§ **REQUIRED WORK**
Retype, without alteration, each line from the line containing "(H3 H3fin support_subset_H3fin" to the final line of the records.

[Dataset entries]
import Summits.BirchSwinnertonDyer.BirchSwinnertonDyer.Theorems.KolyvaginDepthDoorMSymbolCert794a1K
import HarnessLib

/-!
# Route `KolyvaginDepthDoor`, crux `KolyvaginDepthSupplyKN` (stmt-BirchSwinnertonDyer-22820) —
# DEPTH TABLE v28, DATA of `794a1`: SMALL piece 7/16 of the Kurihara sum (re-cut for the farm's per-module build budget)

Helper file of the lead prover of line `levelone` (kdd-p1 g33; `--supports stmt-BirchSwinnertonDyer-22820 --as helper`);
MACHINE-WRITTEN (generator `work/py/gensmall.py`). Kernel evaluation of `∑_{28744 ≤ k < 33225} gE794 k` (156906 continued-fraction steps,
two `decide` sub-chunks); the `16` small pieces replace the earlier larger pieces as imports of the assembled E-side claim (those stay valid but
were too heavy for some farm nodes to rebuild). It closes nothing and BSD is NOT proved by it.

References: [Kim2022StructureSelmer] §1.4.3; [CremonaAlgorithms1997] §2.2–2.5.
-/

set_option linter.dupNamespace false
-- the packed numerals are long literals
set_option linter.style.longLine false

noncomputable section

open scoped MatrixGroups ModularForm
open CongruenceSubgroup
open Literature.NumberTheory.EllipticCurves Literature.NumberTheory.EllipticCurves.ModularForms
open Literature.NumberTheory.Automorphic.PopaZagier (coeff12 coeff12M coeff coeffN)
open Summit.BirchSwinnertonDyer.BirchSwinnertonDyer.Rank2Observatory
open Summit.BirchSwinnertonDyer.BirchSwinnertonDyer.Rank1Residual (IntModel.frobeniusTrace_eq IntModel.minimalDiscriminantInt_eq)
open Summit.BirchSwinnertonDyer.BirchSwinnertonDyer.Theorems.KolyvaginDepthDoor.MSymbolCert.Cert389a1
  (H3 H3fin support_subset_H3fin H3fin_det H3mat_nodup H3_det H3_coeff eval_map eval_append)

namespace Summit.BirchSwinnertonDyer.BirchSwinnertonDyer.Theorems.KolyvaginDepthDoor.MSymbolCert.Cert794a1

set_option maxHeartbeats 4000000 in
/-- **Small piece 7 of the Kurihara sum of `794a1`**: `∑_{28744 ≤ k < 33225} gE794 k = 4` in `ZMod 7` (decide). [cite: Kim2022StructureSelmer, §1.4.3] -/
theorem kSumS7 : ((List.range' 28744 4481).map gE794).sum = ((4 : ℕ) : ZMod 7) := by
  have h0 : ((List.range' 28744 2694).map gE794).sum = ((1 : ℕ) : ZMod 7) := by decide +kernel
  have h1 : ((List.range' (28744 + 2694) 1787).map gE794).sum = ((3 : ℕ) : ZMod 7) := by decide +kernel
  refine (show ((List.range' 28744 4481).map gE794).sum = ((List.range' 28744 (2694 + 1787)).map gE794).sum from rfl).trans
    ((list_range'_map_sum_split gE794 28744 2694 1787 _ _ h0 h1).trans ?_)
  decide

end Summit.BirchSwinnertonDyer.BirchSwinnertonDyer.Theorems.KolyvaginDepthDoor.MSymbolCert.Cert794a1

end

§ **RESULT OF THE TASK**
  (H3 H3fin support_subset_H3fin H3fin_det H3mat_nodup H3_det H3_coeff eval_map eval_append)

namespace Summit.BirchSwinnertonDyer.BirchSwinnertonDyer.Theorems.KolyvaginDepthDoor.MSymbolCert.Cert794a1

set_option maxHeartbeats 4000000 in
/-- **Small piece 7 of the Kurihara sum of `794a1`**: `∑_{28744 ≤ k < 33225} gE794 k = 4` in `ZMod 7` (decide). [cite: Kim2022StructureSelmer, §1.4.3] -/
theorem kSumS7 : ((List.range' 28744 4481).map gE794).sum = ((4 : ℕ) : ZMod 7) := by
  have h0 : ((List.range' 28744 2694).map gE794).sum = ((1 : ℕ) : ZMod 7) := by decide +kernel
  have h1 : ((List.range' (28744 + 2694) 1787).map gE794).sum = ((3 : ℕ) : ZMod 7) := by decide +kernel
  refine (show ((List.range' 28744 4481).map gE794).sum = ((List.range' 28744 (2694 + 1787)).map gE794).sum from rfl).trans
    ((list_range'_map_sum_split gE794 28744 2694 1787 _ _ h0 h1).trans ?_)
  decide

end Summit.BirchSwinnertonDyer.BirchSwinnertonDyer.Theorems.KolyvaginDepthDoor.MSymbolCert.Cert794a1

end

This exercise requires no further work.